Hitler's call for a halt to the T4 action did not mean an end to the "euthanasia" killing operation. Child "euthanasia" continued as before. Moreover, in August 1942, German medical professionals and healthcare workers resumed the killings, although in a more carefully concealed manner than before. More decentralized than the initial gassing phase, the renewed effort relied closely upon regional exigencies, with local authorities determining the pace of the killing. Using drug overdose and lethal injection—already successfully used in child "euthanasia"—in this second phase as a more covert means of killing, the "euthanasia" campaign resumed at a broad range of institutions throughout the Reich. Many of these institutions also systematically starved adult and child victims. The Euthanasia Program continued until the last days of World War II, expanding to include an ever wider range of victims, including geriatric patients, bombing victims, and foreign forced labourers. Historians estimate that the Euthanasia Program, in all its phases, claimed the lives of 250,000 individuals.

Persons with disabilities also fell victim to German violence in the German-occupied east. The Germans confined the Euthanasia Program, which began as a racial hygiene measure, to the Reich proper—that is, to Germany and to the annexed territories of Austria, Alsace-Lorraine, the Protectorate of Bohemia and Moravia, and to German-annexed parts of Poland. However, the Nazi ideological conviction which labelled these persons "life unworthy of life" also made institutionalized patients the targets of shooting actions in Poland and the Soviet Union. There, the killings of disabled patients were the work of SS and police forces, not of the physicians, caretakers, and T4 administrators who implemented the Euthanasia Program itself.

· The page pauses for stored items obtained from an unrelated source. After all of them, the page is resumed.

import Literature.NumberTheory.LFunctions.FordLemma36Recursion
import HarnessLib

/-!
# Ford's Lemma 3.6, the one-step inequalities (3.11)–(3.17) for `δ₀(k, r, Δ)` with `r = ⌊k − Δ/k + 1⌋`

Topic `Literature/NumberTheory/LFunctions`. Everything here is PROVED (no named facts). Third file of the
definition-free formalization of Lemma 3.6 of K. Ford, Proc. LMS 85 (2002) (`FordLemma36Recursion.lean`:
the closed form for `Δ_n` from (3.14); `FordLemma36Constants.lean`: the closed form for `C_n`). Here the
hypotheses of those two files are derived from the objects of Lemmas 3.4–3.5, again without fixing a
definition: the `φ`-recursion of Lemma 3.4 is an arbitrary function `φ` with `φ_j = 1/r`,
`φ_J = 1/(2r) + ((2kr + J² − J − y)/(4kr)) φ_{J+1}` (`1 ≤ J < j`; `y = 2Δ − (k−r)(k−r+1)`, so that
`k²+k+r²−r+J²−J−2Δ = 2kr + J²−J−y`), with `(j−1)(j−2) ≤ y` ((3.8)), and `Δ' = Δ − k + (φ₁/2)(2kr − y)`
is Lemma 3.4's `Δ(1−φ₁) − k + (φ₁/2)(k²+k+r²−r)`.

* Section `Phi` (any `k, r > 0`, `0 ≤ y ≤ 2kr`): `FordL36.theta_bounds` — (3.12) iterated,
  `0 ≤ φ_J − φ* ≤ 2^{−(j−J)}(1/r − φ*) + (φ*/(4kr))∑_{i=J}^{j−1} 2^{−(i−J)}(i²−i)` (`φ* = 2k/(2kr+y)`);
  `FordL36.theta_one_le` — `θ₁ = φ₁ − φ* ≤ 2^{1−j}(1/r − φ*) + 2φ*/(kr)` (`∑ 2^{1−i}(i²−i) = 8 − …`);
  `FordL36.phiStar_le_phi` (`φ_J ≥ φ*`, the content of "(3.11) and (3.12) imply `φ_i ≥ 1/(k+1)`"),
  `FordL36.phi_le_inv` (`φ_J ≤ 1/r`).
* Section `Step` (`k ≥ 1000`, `k < Δ ≤ (k²−k)/2`, `k − Δ/k < r ≤ k − Δ/k + 1`): `basic_ranges`;
  `phiStar_ge_inv_succ` — **(3.11)** `φ* ≥ 1/(k+1)`; `phiStar_le` — **(3.15)**; `G_bounds` — **(3.17)**
  (lower bound directly from `kδ ≥ 1`; upper bound: `{t : t ≤ U·D(t)}` with `D` concave contains `r` as
  soon as it contains the two endpoints, via `U·D(r) − r = λ q(a) + (1−λ) q(a+1) + Uλ(1−λ)`);
  `step_bounds` — for `0 ≤ θ₁ ≤ 16/(7k²r)`, `φ₁ = φ* + θ₁ ≤ 1/r`: **(3.14)** `Δ'/k² ≤ F_k(Δ/k²)`
  (through (3.16); note `r − 1 + (k²+k−2Δ)/r ≤ 2k(1−δ)` holds exactly since `(r−u)(r−u−1) ≤ 0`,
  `u = k − kδ`), the lower step `Δ' ≥ Δ(1 − 2/k)` and `Δ' ≤ Δ`; `y_ge` (`y ≥ 2k − 2`),
  `half_pow_le` (`j² ≥ 2k−2 ⇒ 2^{1−j} ≤ 0.32/k⁴`), `theta_one_le_final` (`θ₁ ≤ 16/(7k²r)`).

So for Ford's sequence (`r_n = ⌊k − Δ_n/k + 1⌋`, `j` maximal in (3.8)) the hypotheses `hrec`, `hlow`,
`hanti` of `FordL36.delta_le_closed_form` / `FordL36.C_le_closed_form` hold while `Δ_n > k`.

## References

* K. Ford, *Vinogradov's integral and bounds for the Riemann zeta function*, Proc. London Math.
  Soc. (3) 85 (2002), 565–633; arXiv:1910.08209: Lemma 3.4 ((3.8), the `φ_J`), proof of Lemma 3.5
  ((3.11)–(3.12)), proof of Lemma 3.6 ((3.13)–(3.17)). [Ford2002]
-/

noncomputable section

open Real Set Finset

namespace Literature.NumberTheory.LFunctions

namespace FordL36

/-! ### The `φ`-recursion of Lemma 3.4 and the deviations `θ_J = φ_J − φ*` ((3.12)) -/

section Phi

variable {k r y : ℝ} {j : ℕ} {φ : ℕ → ℝ}
  (hk : 0 < k) (hr : 0 < r) (hy0 : 0 ≤ y) (hy1 : y ≤ 2 * k * r)
  (hφj : φ j = 1 / r)
  (hφ : ∀ J : ℕ, 1 ≤ J → J < j → φ J = 1 / (2 * r) + (2 * k * r + (J : ℝ) ^ 2 - J - y) / (4 * k * r) * φ (J + 1))
  (hj : ((j : ℝ) - 1) * ((j : ℝ) - 2) ≤ y)

/-- Ford's `φ* = 2k/(2rk + y)`. [cite: Ford2002, (3.11)] -/
def phiStar (k r y : ℝ) : ℝ := 2 * k / (2 * k * r + y)

include hk hr hy0 in
/-- Auxiliary step (elementary consequence of the definitions and the standing hypotheses). [folklore] -/
theorem phiStar_pos : 0 < phiStar k r y := by unfold phiStar; positivity

include hk hr hy0 in
/-- `φ* ≤ 1/r` (`y ≥ 0`). [cite: Ford2002, proof of Lemma 3.5 ("θ_j = 1/r − φ* ≥ 0")] -/
theorem phiStar_le_inv : phiStar k r y ≤ 1 / r := by
  unfold phiStar
  rw [div_le_div_iff₀ (by positivity) hr]
  nlinarith

include hj in
/-- For `1 ≤ J ≤ j − 1`: `J² − J ≤ (j−1)(j−2) ≤ y`. [cite: Ford2002, proof of Lemma 3.5] -/
theorem sq_sub_le_y {J : ℕ} (hJ1 : 1 ≤ J) (hJ : J < j) : (J : ℝ) ^ 2 - J ≤ y := by
  have hJle : (J : ℝ) ≤ (j : ℝ) - 1 := by
    have : J + 1 ≤ j := hJ
    have : ((J + 1 : ℕ) : ℝ) ≤ j := by exact_mod_cast this
    push_cast at this; linarith
  have hJ1' : (1 : ℝ) ≤ J := by exact_mod_cast hJ1
  nlinarith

In areas of Pomerania, West Prussia, and occupied Poland, SS and police units murdered some 30,000 patients by the autumn of 1941 in order to accommodate ethnic German settlers transferred there from the Baltic countries and other areas. SS and police units also murdered disabled patients in mass shootings and gas vans in occupied Soviet territories. Thousands more died, murdered in their beds and wards by SS and auxiliary police units in Poland and the Soviet Union. These murders lacked the ideological component attributed to the centralized Euthanasia Program. The SS was apparently motivated primarily by economic and material concerns in killing institutionalized patients in occupied Poland and the Soviet Union. The SS and the Wehrmacht quickly made use of the hospitals emptied in these killing operations as barracks, reserve hospitals, and munitions storage depots. In rare cases, the SS used the empty facilities as a formal T4 killing site.

The Significance of the Euthanasia Program

 The Euthanasia Program represented in many ways a rehearsal for Nazi Germany's subsequent genocidal policies. The Nazi leadership extended the ideological justification conceived by medical perpetrators for the destruction of the "unfit" to other categories of perceived biological enemies, most notably to Jews and Roma (Gypsies). Planners of the "Final Solution" later borrowed the gas chamber and accompanying crematoria, specifically designed for the T4 campaign, to murder Jews in German-occupied Europe. T4 personnel who had shown themselves reliable in this first mass murder program figured prominently among the German staff stationed at the Operation Reinhard killing centres of Belzec, Sobibor, and Treblinka. Like those who planned the physical annihilation of the European Jews, the planners of the Euthanasia Program imagined a racially pure and productive society. They embraced radical strategies to eliminate those who did not fit within their vision.